Entries taken from a collection

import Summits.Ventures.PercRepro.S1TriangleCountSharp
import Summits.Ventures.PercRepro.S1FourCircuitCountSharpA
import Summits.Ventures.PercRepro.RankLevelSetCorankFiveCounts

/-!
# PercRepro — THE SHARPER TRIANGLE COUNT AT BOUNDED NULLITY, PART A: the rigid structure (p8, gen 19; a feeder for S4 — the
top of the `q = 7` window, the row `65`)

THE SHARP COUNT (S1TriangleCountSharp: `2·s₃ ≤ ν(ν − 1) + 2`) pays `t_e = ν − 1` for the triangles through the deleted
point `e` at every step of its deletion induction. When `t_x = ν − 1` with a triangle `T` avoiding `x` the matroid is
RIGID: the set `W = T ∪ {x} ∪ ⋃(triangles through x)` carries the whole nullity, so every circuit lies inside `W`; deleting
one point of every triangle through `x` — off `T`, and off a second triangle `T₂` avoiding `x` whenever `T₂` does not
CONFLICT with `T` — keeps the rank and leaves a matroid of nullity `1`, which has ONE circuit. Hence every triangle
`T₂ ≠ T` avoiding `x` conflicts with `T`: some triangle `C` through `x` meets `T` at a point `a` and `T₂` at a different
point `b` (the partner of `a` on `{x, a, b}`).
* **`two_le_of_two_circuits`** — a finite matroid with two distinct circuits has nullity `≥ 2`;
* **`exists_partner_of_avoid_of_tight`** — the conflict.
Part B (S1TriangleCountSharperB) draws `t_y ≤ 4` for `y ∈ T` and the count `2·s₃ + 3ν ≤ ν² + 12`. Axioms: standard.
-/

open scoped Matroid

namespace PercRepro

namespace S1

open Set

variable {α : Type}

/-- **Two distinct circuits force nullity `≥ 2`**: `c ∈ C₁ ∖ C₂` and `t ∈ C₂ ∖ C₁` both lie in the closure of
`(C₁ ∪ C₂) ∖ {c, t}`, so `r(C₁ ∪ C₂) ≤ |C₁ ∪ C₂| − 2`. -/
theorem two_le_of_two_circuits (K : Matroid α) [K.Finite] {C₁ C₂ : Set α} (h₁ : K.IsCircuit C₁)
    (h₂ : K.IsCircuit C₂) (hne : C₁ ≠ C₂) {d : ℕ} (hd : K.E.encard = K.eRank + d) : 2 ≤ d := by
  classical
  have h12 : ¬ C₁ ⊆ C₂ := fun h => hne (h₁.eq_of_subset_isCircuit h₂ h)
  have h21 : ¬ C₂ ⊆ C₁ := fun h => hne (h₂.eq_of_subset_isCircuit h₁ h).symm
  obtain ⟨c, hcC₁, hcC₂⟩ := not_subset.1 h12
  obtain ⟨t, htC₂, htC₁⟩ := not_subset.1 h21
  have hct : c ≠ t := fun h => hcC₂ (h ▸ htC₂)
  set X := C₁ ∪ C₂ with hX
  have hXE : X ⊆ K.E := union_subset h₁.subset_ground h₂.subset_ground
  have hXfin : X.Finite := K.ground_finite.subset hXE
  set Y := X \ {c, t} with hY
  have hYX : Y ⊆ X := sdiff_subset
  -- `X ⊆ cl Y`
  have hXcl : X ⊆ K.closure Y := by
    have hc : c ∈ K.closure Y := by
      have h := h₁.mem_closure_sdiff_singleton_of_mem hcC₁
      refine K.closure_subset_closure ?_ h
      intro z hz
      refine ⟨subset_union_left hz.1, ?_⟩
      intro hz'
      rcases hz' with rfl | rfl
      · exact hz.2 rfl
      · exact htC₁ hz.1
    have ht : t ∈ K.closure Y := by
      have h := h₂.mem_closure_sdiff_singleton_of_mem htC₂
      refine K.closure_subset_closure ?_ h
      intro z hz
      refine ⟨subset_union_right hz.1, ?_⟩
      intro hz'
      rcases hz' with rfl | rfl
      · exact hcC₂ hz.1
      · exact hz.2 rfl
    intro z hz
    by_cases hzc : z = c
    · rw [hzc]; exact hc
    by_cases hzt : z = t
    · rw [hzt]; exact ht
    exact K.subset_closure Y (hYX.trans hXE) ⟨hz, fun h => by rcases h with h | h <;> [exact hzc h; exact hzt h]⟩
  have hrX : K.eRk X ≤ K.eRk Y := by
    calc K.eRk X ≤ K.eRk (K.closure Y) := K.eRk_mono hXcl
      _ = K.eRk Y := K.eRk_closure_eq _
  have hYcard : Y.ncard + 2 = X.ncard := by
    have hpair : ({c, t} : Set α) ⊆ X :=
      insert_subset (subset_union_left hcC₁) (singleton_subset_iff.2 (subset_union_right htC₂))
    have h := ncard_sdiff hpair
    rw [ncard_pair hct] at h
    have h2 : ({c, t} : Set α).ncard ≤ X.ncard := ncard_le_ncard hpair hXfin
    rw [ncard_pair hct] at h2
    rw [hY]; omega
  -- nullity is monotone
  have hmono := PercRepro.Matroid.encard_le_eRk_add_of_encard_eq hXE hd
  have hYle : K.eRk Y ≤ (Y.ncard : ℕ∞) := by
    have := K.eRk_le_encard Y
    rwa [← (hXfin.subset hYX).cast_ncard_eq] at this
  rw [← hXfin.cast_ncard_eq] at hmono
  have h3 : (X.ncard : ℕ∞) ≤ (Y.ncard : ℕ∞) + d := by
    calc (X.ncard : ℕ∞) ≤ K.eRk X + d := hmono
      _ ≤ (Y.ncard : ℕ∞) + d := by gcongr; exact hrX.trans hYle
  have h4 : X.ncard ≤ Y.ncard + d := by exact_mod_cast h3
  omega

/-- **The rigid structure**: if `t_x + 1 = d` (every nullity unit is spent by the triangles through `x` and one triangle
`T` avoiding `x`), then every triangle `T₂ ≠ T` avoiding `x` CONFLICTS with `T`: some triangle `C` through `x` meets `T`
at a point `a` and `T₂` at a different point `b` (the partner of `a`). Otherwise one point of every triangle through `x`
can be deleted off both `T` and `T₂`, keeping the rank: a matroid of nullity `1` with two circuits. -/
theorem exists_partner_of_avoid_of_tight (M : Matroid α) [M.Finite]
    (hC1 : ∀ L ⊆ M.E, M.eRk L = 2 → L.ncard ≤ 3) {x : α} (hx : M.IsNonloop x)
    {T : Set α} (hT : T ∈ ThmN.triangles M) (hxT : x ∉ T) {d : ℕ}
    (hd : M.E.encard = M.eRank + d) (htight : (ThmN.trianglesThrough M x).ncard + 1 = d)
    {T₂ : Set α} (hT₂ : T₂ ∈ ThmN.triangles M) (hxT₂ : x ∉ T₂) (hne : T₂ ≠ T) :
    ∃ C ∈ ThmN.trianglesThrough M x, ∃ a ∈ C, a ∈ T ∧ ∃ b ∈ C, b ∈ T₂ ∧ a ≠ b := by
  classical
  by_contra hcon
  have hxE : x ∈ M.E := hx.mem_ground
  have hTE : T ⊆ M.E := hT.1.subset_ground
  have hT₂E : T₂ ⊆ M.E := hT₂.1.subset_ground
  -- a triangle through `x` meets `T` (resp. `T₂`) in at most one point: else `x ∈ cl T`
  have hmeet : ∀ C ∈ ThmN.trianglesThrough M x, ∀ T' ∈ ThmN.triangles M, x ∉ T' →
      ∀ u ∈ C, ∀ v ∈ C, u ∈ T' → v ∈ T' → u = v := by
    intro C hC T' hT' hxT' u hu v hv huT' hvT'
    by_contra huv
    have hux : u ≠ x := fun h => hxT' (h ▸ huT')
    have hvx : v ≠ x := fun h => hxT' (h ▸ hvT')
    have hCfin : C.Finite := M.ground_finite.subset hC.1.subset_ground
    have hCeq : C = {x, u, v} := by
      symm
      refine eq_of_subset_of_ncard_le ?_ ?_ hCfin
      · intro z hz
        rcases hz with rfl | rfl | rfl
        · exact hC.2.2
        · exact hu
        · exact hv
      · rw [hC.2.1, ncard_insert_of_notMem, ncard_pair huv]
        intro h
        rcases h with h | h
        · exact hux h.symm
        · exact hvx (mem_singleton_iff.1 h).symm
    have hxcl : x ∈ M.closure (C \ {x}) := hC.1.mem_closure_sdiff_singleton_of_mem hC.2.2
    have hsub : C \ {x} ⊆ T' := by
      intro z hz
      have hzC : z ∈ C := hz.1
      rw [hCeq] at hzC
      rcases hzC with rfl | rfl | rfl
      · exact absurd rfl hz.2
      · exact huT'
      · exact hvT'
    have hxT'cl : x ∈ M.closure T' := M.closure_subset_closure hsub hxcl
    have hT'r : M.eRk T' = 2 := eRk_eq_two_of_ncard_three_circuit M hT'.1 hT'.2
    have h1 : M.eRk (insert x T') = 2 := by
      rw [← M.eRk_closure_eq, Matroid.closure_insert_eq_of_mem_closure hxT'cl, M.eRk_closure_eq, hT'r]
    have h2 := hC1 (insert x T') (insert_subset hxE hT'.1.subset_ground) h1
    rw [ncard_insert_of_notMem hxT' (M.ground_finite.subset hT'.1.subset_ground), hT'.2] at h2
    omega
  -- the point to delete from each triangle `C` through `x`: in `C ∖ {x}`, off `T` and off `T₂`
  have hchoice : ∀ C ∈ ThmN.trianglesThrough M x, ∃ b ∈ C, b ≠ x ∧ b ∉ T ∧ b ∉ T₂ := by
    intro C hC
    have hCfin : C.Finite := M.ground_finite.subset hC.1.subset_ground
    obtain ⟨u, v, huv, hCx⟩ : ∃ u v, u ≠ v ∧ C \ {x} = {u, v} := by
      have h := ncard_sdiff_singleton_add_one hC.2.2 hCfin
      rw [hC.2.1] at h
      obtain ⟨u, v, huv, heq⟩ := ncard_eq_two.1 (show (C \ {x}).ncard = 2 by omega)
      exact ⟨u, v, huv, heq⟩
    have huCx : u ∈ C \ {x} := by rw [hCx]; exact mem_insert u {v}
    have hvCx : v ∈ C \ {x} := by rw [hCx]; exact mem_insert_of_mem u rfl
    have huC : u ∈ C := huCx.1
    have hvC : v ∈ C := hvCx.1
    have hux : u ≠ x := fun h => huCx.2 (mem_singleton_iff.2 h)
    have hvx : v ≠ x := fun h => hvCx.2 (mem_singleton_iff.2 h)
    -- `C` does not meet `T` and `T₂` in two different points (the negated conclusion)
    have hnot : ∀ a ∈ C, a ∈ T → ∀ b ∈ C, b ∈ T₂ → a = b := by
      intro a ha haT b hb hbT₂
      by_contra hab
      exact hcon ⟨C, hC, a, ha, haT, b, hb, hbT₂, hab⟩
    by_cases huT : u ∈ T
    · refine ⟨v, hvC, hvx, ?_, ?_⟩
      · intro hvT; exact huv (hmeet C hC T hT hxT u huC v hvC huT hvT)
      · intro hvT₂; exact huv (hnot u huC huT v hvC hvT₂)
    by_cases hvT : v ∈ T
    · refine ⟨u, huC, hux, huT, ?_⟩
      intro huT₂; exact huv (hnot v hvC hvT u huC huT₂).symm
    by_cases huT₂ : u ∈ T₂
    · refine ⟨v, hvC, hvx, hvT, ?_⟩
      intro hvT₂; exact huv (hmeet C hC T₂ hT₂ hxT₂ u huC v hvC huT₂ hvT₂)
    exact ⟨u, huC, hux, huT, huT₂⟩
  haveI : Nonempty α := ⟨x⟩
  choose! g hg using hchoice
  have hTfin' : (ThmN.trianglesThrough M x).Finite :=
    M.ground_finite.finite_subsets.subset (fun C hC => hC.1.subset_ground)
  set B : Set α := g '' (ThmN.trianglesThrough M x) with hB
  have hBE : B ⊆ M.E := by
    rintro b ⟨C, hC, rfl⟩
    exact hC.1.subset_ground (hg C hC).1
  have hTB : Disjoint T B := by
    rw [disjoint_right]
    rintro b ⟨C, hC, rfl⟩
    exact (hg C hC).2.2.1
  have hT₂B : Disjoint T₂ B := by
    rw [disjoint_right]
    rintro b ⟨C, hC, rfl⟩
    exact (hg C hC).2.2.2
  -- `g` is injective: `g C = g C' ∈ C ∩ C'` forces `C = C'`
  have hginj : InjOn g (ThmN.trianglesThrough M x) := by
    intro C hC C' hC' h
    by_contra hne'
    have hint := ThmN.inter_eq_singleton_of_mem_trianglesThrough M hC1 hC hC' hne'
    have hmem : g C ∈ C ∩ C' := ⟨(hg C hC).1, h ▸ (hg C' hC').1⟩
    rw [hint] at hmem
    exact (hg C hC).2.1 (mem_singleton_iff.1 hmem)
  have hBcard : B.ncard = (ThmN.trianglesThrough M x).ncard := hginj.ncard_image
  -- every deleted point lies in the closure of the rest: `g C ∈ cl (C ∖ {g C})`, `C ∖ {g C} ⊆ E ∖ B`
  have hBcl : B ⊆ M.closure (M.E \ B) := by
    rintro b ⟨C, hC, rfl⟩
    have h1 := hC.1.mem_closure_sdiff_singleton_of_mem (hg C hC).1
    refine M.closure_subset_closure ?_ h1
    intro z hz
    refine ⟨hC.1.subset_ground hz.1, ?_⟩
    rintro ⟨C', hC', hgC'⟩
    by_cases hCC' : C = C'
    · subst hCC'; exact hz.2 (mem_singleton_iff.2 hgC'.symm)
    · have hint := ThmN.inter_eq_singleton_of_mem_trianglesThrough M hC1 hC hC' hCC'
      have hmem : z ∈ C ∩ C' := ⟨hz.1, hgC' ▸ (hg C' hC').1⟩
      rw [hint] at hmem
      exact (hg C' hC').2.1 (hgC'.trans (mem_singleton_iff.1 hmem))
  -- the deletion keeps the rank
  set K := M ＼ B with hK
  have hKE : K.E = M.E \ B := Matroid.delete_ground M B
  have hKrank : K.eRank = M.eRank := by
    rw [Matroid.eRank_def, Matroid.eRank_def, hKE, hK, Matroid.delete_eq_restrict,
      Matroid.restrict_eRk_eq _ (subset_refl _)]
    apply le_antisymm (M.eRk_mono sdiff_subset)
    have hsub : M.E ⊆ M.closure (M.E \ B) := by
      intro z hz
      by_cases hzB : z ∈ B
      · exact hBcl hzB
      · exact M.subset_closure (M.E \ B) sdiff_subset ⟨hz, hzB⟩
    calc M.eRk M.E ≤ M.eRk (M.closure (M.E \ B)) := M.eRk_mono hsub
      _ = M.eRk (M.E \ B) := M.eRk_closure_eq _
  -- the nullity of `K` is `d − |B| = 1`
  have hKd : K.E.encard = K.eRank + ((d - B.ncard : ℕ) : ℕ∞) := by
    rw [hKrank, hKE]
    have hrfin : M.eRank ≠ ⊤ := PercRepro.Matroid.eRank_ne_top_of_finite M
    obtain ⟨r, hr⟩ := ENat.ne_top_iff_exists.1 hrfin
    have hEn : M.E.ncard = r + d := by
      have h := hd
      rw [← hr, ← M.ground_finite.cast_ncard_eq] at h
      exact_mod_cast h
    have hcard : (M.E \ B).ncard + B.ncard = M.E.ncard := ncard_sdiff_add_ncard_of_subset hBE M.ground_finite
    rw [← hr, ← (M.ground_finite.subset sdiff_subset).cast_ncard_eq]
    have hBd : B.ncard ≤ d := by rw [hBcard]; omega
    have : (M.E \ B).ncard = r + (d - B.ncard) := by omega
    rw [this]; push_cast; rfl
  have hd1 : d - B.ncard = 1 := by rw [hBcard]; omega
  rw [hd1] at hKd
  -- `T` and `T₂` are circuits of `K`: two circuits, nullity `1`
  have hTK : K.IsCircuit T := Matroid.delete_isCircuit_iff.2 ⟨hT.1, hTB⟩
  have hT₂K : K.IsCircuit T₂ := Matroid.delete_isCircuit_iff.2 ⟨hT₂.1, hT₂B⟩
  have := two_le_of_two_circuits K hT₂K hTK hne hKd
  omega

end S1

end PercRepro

» Assignment:
Would you print exactly, and only, the lines of the data above from the line with "have h := ncard_sdiff hpair" through the line with "calc (X.ncard : ℕ∞)", inclusive?

» Exercise result:
    have h := ncard_sdiff hpair
    rw [ncard_pair hct] at h
    have h2 : ({c, t} : Set α).ncard ≤ X.ncard := ncard_le_ncard hpair hXfin
    rw [ncard_pair hct] at h2
    rw [hY]; omega
  -- nullity is monotone
  have hmono := PercRepro.Matroid.encard_le_eRk_add_of_encard_eq hXE hd
  have hYle : K.eRk Y ≤ (Y.ncard : ℕ∞) := by
    have := K.eRk_le_encard Y
    rwa [← (hXfin.subset hYX).cast_ncard_eq] at this
  rw [← hXfin.cast_ncard_eq] at hmono
  have h3 : (X.ncard : ℕ∞) ≤ (Y.ncard : ℕ∞) + d := by
    calc (X.ncard : ℕ∞) ≤ K.eRk X + d := hmono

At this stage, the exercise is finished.